Stored data entries ▸
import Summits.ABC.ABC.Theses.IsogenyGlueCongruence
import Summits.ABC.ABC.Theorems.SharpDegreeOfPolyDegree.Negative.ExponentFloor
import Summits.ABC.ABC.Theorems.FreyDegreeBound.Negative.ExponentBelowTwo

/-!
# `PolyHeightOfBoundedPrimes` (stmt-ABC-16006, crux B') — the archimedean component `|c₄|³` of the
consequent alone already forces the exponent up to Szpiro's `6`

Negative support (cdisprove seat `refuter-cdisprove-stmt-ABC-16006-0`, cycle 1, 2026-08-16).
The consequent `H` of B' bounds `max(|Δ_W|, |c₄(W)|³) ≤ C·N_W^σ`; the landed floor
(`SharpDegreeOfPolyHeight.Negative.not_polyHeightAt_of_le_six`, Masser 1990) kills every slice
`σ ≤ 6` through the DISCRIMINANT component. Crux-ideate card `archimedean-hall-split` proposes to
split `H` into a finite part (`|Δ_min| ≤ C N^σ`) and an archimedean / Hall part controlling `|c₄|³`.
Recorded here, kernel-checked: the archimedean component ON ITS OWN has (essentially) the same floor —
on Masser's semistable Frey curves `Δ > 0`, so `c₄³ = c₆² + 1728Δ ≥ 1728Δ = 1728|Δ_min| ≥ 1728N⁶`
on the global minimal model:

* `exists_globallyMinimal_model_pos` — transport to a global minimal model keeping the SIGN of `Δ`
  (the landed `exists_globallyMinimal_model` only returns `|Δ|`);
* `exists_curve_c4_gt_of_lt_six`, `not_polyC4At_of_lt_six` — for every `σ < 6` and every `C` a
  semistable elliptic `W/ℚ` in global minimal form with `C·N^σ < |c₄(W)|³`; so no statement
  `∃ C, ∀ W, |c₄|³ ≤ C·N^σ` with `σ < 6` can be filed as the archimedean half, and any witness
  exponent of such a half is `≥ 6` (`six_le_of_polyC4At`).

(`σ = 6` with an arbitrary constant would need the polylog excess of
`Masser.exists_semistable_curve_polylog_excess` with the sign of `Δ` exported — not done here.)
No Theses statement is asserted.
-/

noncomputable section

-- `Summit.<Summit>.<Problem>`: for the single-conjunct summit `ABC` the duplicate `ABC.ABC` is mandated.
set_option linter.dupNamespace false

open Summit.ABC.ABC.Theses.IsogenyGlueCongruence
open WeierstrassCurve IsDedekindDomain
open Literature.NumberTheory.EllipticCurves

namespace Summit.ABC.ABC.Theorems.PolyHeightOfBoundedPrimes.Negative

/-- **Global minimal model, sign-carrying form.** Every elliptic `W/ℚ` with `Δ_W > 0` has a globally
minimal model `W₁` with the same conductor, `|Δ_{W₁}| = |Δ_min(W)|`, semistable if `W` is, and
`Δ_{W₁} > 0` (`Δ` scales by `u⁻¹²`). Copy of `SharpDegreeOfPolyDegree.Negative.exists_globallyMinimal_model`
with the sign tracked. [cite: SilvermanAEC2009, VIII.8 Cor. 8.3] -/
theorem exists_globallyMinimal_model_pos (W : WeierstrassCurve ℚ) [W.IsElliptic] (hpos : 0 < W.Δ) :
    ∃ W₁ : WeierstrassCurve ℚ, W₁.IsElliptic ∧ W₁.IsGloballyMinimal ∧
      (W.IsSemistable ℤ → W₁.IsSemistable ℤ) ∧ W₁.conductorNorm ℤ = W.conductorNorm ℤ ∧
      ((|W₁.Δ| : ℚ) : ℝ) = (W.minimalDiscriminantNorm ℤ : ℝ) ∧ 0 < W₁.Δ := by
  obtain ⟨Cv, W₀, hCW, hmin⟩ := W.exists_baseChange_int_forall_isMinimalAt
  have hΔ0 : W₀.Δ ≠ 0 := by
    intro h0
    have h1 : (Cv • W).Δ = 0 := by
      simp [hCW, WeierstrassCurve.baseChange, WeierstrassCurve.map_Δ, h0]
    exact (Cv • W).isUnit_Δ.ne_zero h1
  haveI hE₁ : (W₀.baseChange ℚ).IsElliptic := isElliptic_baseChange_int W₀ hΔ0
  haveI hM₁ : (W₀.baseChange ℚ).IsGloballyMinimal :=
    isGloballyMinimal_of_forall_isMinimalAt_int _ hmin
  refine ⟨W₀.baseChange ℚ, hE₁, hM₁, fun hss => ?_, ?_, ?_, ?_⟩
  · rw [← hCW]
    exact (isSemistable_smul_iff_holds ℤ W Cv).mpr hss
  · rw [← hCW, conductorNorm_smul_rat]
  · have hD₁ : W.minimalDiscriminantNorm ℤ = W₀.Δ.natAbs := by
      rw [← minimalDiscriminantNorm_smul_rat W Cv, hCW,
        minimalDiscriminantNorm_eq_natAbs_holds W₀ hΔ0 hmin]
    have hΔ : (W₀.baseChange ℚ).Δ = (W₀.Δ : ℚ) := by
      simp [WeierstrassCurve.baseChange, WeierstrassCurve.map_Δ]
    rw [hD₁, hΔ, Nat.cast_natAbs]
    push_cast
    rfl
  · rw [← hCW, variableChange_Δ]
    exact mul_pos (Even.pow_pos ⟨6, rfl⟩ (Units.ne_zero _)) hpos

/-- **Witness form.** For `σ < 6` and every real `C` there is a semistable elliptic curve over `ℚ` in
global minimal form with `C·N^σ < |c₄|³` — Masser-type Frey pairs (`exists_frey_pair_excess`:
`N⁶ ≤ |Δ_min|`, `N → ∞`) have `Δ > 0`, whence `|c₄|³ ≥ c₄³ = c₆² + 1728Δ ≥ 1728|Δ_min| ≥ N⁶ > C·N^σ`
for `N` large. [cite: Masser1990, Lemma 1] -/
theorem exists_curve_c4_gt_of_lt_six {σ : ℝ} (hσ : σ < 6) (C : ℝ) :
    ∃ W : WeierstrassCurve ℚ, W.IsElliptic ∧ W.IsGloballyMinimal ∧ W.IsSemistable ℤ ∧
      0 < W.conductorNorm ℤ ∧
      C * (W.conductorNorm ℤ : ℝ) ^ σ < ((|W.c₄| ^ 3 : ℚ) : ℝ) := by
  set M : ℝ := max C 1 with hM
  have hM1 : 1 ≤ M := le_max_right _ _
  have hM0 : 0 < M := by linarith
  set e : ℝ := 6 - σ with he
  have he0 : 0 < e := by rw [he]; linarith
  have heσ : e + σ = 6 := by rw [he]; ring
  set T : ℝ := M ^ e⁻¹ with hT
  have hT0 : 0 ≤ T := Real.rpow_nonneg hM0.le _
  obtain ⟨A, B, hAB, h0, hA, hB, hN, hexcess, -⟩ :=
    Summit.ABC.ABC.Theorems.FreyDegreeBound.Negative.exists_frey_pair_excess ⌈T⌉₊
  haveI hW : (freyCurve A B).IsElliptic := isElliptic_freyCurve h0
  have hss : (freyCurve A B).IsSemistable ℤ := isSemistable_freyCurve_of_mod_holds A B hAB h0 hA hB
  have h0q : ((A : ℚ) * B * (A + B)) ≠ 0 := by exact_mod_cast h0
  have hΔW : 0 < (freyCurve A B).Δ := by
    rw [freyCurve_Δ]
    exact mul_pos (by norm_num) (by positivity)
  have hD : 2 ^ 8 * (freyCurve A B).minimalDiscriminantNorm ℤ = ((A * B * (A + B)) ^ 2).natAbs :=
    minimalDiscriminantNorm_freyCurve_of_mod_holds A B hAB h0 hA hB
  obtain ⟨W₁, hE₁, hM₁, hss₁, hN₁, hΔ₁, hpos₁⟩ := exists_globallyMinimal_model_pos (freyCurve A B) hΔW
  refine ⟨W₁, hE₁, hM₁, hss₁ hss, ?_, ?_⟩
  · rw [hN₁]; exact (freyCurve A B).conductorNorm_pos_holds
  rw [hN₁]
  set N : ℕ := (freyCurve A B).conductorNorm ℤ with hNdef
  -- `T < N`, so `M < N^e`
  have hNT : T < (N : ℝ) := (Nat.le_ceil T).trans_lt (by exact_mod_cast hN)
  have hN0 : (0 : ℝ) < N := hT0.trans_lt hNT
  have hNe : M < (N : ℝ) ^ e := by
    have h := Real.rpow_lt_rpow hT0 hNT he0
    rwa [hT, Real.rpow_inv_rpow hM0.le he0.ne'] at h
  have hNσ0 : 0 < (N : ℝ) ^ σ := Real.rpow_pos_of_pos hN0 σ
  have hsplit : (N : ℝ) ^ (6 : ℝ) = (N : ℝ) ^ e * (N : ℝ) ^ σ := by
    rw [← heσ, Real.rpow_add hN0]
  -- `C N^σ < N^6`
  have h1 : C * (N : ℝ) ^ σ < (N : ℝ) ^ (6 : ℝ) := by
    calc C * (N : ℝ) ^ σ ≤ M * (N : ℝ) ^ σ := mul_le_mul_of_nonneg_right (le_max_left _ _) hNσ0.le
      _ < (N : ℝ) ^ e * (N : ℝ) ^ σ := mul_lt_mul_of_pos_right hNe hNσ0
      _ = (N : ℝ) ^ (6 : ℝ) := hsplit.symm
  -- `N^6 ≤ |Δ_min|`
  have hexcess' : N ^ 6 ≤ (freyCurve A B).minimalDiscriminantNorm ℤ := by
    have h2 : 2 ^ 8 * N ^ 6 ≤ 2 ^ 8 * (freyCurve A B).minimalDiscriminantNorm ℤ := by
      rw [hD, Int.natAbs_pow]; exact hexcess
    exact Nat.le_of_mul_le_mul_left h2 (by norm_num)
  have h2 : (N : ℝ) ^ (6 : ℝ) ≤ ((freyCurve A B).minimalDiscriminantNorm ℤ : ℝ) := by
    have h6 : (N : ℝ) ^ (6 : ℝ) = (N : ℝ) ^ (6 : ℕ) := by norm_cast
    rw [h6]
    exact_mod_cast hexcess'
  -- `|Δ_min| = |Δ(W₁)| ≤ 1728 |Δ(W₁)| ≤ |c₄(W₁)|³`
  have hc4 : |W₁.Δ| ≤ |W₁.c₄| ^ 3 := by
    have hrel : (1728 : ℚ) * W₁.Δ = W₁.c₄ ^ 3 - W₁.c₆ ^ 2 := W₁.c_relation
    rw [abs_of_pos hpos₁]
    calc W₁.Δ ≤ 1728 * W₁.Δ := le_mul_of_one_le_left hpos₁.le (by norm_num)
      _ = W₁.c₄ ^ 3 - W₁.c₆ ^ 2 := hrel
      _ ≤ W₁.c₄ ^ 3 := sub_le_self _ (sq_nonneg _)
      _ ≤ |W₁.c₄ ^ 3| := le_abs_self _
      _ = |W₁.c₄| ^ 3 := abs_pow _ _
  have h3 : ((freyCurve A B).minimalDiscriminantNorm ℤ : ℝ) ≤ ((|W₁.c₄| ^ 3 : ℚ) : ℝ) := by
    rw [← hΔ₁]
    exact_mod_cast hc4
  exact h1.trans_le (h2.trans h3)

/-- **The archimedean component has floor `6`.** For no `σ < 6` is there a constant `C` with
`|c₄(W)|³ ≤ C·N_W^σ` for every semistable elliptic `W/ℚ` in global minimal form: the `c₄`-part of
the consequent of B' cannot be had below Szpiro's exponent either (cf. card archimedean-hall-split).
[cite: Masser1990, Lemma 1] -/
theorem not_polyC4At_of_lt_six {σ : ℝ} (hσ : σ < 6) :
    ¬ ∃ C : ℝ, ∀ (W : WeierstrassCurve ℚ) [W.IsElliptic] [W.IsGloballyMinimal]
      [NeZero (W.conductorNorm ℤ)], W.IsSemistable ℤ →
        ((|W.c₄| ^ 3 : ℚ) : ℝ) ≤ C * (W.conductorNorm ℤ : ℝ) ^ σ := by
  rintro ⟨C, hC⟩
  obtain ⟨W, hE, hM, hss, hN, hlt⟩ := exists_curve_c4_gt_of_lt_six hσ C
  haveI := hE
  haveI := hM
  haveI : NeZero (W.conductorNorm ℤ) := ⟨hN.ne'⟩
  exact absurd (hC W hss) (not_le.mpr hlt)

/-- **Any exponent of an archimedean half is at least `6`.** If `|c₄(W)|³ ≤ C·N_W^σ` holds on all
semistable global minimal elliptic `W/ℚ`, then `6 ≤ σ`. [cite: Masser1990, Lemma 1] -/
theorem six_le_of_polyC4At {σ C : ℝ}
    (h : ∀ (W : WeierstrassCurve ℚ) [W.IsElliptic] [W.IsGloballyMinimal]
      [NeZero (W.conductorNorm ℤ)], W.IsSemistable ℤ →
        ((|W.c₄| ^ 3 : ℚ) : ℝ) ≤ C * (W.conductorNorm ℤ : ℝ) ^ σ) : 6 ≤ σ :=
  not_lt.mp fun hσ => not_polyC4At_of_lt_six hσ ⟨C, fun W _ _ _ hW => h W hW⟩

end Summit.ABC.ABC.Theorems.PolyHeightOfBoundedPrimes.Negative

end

THE PROBLEM ▸ Scan the data, and report each line that uses the word "there".

EXERCISE ANSWER ▸
/-- **Witness form.** For `σ < 6` and every real `C` there is a semistable elliptic curve over `ℚ` in
/-- **The archimedean component has floor `6`.** For no `σ < 6` is there a constant `C` with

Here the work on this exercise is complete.